■ Exercise data

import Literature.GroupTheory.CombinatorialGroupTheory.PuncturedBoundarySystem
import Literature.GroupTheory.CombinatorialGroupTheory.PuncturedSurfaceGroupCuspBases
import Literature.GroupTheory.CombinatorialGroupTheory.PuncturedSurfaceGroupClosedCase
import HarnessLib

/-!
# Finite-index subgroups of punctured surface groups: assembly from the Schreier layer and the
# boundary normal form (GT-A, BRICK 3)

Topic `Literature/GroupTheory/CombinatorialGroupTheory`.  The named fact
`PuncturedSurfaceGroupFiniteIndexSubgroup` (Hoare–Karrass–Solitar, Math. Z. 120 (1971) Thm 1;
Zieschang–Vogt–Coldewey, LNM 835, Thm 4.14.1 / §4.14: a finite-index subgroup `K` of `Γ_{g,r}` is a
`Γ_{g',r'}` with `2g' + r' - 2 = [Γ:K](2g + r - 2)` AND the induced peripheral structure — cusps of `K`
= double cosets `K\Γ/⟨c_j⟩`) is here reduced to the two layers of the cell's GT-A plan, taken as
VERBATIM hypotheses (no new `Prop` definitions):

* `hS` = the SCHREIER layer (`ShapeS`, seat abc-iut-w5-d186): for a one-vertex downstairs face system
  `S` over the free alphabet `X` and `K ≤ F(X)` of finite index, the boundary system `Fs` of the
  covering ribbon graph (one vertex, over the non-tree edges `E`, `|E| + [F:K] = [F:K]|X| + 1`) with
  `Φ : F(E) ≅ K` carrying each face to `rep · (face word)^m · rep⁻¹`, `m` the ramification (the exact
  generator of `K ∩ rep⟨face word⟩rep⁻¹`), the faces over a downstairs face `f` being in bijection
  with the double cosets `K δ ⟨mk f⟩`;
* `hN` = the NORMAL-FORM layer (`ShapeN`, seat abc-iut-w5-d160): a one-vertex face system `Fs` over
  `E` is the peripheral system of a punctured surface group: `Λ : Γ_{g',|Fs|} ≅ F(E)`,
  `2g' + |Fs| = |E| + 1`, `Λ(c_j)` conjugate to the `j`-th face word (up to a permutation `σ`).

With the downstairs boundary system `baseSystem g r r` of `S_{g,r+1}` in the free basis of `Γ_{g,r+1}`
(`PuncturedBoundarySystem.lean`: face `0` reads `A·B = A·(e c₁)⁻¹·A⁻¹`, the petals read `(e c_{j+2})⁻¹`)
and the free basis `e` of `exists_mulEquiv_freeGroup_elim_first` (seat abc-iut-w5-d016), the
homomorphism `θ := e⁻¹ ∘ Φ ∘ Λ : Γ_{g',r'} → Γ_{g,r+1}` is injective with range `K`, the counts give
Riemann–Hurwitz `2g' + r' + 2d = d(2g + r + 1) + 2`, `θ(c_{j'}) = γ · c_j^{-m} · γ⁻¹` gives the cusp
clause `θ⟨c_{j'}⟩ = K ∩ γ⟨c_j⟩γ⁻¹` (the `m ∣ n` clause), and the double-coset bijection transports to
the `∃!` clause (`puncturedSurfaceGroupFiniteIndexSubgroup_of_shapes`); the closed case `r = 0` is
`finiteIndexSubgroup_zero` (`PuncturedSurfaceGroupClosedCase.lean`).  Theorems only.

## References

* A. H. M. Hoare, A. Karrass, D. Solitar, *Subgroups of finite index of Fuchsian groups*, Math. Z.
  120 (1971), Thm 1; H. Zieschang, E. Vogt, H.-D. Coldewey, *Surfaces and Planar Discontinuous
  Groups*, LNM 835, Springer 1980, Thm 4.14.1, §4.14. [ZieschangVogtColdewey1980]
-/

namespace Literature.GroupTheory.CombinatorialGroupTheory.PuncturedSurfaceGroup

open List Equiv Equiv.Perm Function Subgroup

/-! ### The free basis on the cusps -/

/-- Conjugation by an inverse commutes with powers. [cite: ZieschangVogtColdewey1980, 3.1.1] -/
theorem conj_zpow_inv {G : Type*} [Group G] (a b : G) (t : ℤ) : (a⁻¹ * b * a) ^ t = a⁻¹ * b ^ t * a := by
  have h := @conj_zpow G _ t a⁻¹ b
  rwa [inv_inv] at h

---

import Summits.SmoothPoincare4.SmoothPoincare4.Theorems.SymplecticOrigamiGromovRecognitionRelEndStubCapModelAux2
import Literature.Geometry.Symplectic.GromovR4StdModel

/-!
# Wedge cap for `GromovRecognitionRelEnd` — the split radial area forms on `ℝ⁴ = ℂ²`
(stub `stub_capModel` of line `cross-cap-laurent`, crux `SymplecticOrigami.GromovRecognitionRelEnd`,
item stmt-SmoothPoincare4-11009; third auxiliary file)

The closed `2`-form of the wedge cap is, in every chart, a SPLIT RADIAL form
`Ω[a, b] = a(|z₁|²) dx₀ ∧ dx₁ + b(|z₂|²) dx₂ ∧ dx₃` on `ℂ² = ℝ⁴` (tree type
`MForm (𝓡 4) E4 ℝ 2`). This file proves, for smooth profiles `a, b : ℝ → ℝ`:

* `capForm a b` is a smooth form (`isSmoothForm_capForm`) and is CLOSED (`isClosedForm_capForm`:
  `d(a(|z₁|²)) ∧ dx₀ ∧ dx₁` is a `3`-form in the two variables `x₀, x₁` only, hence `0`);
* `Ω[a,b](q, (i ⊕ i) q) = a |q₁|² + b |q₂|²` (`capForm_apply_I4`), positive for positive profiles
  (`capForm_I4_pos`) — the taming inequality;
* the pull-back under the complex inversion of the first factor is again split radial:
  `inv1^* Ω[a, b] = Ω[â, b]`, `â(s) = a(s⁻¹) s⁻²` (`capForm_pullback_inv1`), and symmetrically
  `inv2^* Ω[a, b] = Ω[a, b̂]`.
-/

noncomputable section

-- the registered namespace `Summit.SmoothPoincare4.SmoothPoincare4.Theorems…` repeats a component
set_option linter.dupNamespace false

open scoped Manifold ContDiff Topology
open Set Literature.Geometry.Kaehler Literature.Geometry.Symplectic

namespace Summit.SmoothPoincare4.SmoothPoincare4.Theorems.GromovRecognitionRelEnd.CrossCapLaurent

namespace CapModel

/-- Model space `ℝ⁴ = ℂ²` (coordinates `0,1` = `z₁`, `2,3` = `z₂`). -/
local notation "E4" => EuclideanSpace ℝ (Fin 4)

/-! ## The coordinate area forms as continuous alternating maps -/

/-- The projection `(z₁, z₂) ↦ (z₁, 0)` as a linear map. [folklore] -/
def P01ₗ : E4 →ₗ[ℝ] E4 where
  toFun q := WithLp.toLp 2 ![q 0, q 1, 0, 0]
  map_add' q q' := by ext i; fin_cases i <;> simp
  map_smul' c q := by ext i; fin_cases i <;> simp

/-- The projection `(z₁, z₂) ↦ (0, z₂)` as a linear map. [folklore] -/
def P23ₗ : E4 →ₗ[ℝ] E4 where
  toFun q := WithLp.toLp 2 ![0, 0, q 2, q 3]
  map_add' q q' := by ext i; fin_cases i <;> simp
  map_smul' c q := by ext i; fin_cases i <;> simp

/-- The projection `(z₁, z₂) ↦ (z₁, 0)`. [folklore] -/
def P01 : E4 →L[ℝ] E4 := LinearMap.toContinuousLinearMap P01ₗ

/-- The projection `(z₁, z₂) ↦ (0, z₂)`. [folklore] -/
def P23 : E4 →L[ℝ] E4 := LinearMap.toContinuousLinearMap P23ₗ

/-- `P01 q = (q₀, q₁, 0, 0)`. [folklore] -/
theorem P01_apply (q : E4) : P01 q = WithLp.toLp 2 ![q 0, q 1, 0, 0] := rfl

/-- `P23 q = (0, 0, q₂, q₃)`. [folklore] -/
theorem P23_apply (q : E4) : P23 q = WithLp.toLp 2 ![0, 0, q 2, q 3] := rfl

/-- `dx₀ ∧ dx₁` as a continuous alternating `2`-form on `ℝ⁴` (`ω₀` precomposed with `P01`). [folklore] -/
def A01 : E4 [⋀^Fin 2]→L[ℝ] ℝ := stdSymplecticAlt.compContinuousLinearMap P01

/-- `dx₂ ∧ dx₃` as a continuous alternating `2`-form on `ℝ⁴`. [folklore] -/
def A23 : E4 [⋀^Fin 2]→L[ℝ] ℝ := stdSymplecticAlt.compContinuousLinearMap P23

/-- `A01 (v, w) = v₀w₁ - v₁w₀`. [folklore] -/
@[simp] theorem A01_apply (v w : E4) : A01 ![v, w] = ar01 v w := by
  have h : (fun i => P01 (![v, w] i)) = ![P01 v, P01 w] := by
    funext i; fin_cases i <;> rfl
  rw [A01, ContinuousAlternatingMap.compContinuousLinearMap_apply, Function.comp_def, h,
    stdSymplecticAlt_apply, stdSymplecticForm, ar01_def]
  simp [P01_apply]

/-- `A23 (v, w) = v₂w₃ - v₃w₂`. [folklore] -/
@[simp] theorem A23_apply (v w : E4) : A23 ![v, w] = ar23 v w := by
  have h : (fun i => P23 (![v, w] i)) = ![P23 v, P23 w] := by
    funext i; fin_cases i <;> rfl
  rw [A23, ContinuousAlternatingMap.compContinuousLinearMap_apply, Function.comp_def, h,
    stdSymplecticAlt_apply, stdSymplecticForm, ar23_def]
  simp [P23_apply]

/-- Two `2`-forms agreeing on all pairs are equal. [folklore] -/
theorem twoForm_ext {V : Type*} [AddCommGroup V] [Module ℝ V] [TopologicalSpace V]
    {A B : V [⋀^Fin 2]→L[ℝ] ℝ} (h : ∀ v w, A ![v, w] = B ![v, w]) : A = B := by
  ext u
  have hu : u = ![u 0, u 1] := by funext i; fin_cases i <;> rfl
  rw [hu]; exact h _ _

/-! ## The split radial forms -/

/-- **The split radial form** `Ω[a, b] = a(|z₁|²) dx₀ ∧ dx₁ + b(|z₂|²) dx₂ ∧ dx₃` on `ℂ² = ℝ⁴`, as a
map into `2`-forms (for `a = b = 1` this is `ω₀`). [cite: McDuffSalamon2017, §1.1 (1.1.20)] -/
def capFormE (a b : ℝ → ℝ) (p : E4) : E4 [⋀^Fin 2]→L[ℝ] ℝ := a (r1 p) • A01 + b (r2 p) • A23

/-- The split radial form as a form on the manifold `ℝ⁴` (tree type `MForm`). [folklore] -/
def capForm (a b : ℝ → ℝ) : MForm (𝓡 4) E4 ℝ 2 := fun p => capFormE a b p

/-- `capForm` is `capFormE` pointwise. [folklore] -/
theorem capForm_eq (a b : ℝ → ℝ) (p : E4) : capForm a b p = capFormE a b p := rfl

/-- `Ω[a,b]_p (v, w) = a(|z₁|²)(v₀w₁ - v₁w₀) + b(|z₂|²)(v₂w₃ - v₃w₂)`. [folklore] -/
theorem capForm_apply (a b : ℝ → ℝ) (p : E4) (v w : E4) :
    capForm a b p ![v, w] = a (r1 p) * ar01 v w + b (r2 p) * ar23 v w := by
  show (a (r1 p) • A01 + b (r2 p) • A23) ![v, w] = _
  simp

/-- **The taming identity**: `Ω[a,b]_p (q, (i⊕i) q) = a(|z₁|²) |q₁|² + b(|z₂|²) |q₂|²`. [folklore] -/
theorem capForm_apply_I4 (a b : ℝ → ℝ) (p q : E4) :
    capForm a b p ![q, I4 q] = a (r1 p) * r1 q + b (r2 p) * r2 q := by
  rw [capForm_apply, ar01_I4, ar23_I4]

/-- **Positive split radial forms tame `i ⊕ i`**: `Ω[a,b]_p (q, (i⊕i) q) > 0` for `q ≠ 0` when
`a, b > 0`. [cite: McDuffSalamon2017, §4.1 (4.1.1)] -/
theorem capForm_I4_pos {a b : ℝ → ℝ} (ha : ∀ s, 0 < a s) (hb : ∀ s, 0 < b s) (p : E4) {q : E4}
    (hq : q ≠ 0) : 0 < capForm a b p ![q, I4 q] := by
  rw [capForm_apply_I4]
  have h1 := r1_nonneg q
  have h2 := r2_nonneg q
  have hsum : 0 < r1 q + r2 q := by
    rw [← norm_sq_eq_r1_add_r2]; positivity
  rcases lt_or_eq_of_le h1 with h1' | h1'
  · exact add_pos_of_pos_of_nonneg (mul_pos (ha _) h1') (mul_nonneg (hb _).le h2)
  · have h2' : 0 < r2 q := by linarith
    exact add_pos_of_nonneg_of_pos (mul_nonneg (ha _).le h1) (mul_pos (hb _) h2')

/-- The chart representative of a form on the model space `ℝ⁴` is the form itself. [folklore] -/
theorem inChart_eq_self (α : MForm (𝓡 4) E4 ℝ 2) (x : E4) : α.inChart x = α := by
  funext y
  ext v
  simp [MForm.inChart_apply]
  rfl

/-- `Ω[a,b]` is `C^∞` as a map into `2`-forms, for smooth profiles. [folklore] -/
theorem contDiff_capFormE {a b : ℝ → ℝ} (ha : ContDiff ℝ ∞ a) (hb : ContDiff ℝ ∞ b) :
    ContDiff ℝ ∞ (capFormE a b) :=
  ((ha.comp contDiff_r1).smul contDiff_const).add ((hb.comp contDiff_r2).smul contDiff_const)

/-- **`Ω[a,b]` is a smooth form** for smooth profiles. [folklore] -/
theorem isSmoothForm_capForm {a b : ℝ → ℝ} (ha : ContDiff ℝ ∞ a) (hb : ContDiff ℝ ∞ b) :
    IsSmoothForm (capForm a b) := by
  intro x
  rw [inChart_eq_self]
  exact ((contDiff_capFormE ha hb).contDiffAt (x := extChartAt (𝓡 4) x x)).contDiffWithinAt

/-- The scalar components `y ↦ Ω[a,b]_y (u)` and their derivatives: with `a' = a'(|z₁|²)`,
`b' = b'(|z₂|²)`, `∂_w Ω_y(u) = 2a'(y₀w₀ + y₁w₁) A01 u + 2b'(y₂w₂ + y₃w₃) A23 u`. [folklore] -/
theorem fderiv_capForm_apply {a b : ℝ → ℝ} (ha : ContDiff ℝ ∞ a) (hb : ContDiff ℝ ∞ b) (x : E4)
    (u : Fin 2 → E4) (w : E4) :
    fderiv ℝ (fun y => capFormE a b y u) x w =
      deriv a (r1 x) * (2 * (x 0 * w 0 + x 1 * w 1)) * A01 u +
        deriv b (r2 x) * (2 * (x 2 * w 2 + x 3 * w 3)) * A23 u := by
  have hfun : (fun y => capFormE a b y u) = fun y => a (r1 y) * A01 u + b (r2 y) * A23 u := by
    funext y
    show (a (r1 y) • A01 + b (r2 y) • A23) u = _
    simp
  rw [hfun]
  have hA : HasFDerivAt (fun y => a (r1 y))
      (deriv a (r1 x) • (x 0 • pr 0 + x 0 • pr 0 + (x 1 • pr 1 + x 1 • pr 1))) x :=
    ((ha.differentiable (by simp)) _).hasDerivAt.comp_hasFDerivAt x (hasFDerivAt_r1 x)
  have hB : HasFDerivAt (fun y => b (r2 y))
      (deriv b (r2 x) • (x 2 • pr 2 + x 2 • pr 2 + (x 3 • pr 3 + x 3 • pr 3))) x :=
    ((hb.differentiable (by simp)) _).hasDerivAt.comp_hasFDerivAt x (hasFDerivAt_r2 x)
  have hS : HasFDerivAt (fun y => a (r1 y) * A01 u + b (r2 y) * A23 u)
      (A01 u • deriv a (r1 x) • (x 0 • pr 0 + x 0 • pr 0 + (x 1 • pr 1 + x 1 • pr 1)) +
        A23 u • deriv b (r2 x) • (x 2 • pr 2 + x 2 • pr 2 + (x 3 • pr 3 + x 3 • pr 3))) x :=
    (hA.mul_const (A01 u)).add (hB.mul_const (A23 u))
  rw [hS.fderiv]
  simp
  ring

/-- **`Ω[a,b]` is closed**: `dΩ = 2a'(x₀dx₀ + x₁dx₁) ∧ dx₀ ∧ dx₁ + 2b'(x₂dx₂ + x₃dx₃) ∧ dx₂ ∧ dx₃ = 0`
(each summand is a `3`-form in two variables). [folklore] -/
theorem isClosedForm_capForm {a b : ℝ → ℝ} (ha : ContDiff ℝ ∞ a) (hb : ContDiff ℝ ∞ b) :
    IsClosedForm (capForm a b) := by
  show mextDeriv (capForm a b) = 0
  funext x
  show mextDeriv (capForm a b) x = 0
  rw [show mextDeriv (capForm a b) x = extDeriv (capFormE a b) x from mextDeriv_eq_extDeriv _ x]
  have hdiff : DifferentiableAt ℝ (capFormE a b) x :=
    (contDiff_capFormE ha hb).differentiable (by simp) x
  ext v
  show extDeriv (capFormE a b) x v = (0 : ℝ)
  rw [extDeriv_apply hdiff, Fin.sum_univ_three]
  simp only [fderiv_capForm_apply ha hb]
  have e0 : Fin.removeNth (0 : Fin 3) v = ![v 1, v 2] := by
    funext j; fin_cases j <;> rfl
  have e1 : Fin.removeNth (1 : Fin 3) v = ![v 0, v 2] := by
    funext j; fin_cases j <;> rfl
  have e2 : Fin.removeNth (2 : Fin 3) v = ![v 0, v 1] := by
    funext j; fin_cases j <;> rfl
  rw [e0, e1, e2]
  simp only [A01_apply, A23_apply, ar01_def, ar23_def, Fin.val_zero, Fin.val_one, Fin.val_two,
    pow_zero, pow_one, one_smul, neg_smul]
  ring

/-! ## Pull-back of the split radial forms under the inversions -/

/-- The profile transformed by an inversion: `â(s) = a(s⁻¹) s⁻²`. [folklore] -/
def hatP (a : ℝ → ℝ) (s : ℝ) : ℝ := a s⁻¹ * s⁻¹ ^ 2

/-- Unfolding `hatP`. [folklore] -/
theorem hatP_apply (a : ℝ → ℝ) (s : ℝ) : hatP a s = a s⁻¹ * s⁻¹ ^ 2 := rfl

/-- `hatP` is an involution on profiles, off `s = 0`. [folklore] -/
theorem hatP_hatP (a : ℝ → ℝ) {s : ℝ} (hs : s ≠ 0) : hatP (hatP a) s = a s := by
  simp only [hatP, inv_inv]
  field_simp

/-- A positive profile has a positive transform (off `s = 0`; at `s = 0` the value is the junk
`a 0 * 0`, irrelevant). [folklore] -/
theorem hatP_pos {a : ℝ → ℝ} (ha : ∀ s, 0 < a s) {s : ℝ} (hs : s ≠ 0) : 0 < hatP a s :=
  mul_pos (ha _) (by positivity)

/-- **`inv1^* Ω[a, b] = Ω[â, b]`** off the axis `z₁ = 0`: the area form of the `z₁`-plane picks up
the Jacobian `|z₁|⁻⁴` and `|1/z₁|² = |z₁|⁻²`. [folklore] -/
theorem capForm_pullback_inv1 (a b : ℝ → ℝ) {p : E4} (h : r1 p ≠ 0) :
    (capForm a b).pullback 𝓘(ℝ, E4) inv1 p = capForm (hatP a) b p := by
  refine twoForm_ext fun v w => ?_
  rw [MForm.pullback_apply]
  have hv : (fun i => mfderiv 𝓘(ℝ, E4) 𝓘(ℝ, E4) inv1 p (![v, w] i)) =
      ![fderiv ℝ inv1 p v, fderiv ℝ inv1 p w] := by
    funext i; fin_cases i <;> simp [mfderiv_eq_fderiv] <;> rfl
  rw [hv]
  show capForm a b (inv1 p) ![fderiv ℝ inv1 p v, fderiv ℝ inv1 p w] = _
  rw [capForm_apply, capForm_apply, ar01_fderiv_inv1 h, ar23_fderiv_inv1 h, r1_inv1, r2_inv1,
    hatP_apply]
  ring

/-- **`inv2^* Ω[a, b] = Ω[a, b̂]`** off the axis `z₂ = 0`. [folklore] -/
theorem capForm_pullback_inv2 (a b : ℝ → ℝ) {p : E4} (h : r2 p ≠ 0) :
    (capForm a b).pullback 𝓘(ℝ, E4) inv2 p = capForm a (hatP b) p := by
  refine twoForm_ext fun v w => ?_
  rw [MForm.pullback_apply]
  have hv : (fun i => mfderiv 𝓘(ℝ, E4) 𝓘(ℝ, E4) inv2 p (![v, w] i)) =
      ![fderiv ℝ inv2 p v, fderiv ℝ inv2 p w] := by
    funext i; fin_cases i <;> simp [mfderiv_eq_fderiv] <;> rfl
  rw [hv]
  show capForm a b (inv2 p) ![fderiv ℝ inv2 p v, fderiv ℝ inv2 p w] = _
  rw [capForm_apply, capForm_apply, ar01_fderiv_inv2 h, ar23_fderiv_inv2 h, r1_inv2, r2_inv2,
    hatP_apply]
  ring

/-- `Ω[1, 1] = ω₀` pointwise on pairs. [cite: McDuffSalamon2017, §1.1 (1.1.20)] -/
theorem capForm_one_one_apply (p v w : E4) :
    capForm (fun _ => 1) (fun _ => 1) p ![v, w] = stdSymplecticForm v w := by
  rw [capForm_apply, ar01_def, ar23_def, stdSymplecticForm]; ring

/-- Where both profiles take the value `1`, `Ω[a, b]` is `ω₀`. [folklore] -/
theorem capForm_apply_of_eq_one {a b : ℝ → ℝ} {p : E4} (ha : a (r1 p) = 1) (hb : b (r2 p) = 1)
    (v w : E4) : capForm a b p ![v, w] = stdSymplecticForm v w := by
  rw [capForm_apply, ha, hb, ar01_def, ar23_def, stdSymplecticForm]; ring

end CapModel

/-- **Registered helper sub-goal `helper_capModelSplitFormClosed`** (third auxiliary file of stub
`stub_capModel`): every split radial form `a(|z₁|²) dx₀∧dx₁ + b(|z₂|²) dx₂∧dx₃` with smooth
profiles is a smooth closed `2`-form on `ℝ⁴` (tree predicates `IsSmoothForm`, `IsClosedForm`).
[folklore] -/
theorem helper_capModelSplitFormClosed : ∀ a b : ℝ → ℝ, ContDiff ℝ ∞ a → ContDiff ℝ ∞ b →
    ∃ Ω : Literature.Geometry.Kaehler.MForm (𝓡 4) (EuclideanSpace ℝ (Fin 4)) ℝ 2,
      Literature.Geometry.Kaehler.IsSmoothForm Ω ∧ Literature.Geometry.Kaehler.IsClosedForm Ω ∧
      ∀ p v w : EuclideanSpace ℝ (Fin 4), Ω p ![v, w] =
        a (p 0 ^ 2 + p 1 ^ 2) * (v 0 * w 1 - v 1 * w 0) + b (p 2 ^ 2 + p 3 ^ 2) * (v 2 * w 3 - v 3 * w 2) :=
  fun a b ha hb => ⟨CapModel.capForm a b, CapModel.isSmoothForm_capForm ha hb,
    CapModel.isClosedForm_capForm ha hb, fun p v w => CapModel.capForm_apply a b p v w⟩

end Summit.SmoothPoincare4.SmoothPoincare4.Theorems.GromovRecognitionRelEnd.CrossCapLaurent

■ About this exercise
From the records above, give again exactly the lines running from the line with "rw [capForm_apply_I4]" to the line with "(deriv b (r2", inclusive.

■ Result of this task
  rw [capForm_apply_I4]
  have h1 := r1_nonneg q
  have h2 := r2_nonneg q
  have hsum : 0 < r1 q + r2 q := by
    rw [← norm_sq_eq_r1_add_r2]; positivity
  rcases lt_or_eq_of_le h1 with h1' | h1'
  · exact add_pos_of_pos_of_nonneg (mul_pos (ha _) h1') (mul_nonneg (hb _).le h2)
  · have h2' : 0 < r2 q := by linarith
    exact add_pos_of_nonneg_of_pos (mul_nonneg (ha _).le h1) (mul_pos (hb _) h2')

/-- The chart representative of a form on the model space `ℝ⁴` is the form itself. [folklore] -/
theorem inChart_eq_self (α : MForm (𝓡 4) E4 ℝ 2) (x : E4) : α.inChart x = α := by
  funext y
  ext v
  simp [MForm.inChart_apply]
  rfl

/-- `Ω[a,b]` is `C^∞` as a map into `2`-forms, for smooth profiles. [folklore] -/
theorem contDiff_capFormE {a b : ℝ → ℝ} (ha : ContDiff ℝ ∞ a) (hb : ContDiff ℝ ∞ b) :
    ContDiff ℝ ∞ (capFormE a b) :=
  ((ha.comp contDiff_r1).smul contDiff_const).add ((hb.comp contDiff_r2).smul contDiff_const)

/-- **`Ω[a,b]` is a smooth form** for smooth profiles. [folklore] -/
theorem isSmoothForm_capForm {a b : ℝ → ℝ} (ha : ContDiff ℝ ∞ a) (hb : ContDiff ℝ ∞ b) :
    IsSmoothForm (capForm a b) := by
  intro x
  rw [inChart_eq_self]
  exact ((contDiff_capFormE ha hb).contDiffAt (x := extChartAt (𝓡 4) x x)).contDiffWithinAt

/-- The scalar components `y ↦ Ω[a,b]_y (u)` and their derivatives: with `a' = a'(|z₁|²)`,
`b' = b'(|z₂|²)`, `∂_w Ω_y(u) = 2a'(y₀w₀ + y₁w₁) A01 u + 2b'(y₂w₂ + y₃w₃) A23 u`. [folklore] -/
theorem fderiv_capForm_apply {a b : ℝ → ℝ} (ha : ContDiff ℝ ∞ a) (hb : ContDiff ℝ ∞ b) (x : E4)
    (u : Fin 2 → E4) (w : E4) :
    fderiv ℝ (fun y => capFormE a b y u) x w =
      deriv a (r1 x) * (2 * (x 0 * w 0 + x 1 * w 1)) * A01 u +
        deriv b (r2 x) * (2 * (x 2 * w 2 + x 3 * w 3)) * A23 u := by
  have hfun : (fun y => capFormE a b y u) = fun y => a (r1 y) * A01 u + b (r2 y) * A23 u := by
    funext y
    show (a (r1 y) • A01 + b (r2 y) • A23) u = _
    simp
  rw [hfun]
  have hA : HasFDerivAt (fun y => a (r1 y))
      (deriv a (r1 x) • (x 0 • pr 0 + x 0 • pr 0 + (x 1 • pr 1 + x 1 • pr 1))) x :=
    ((ha.differentiable (by simp)) _).hasDerivAt.comp_hasFDerivAt x (hasFDerivAt_r1 x)
  have hB : HasFDerivAt (fun y => b (r2 y))
      (deriv b (r2 x) • (x 2 • pr 2 + x 2 • pr 2 + (x 3 • pr 3 + x 3 • pr 3))) x :=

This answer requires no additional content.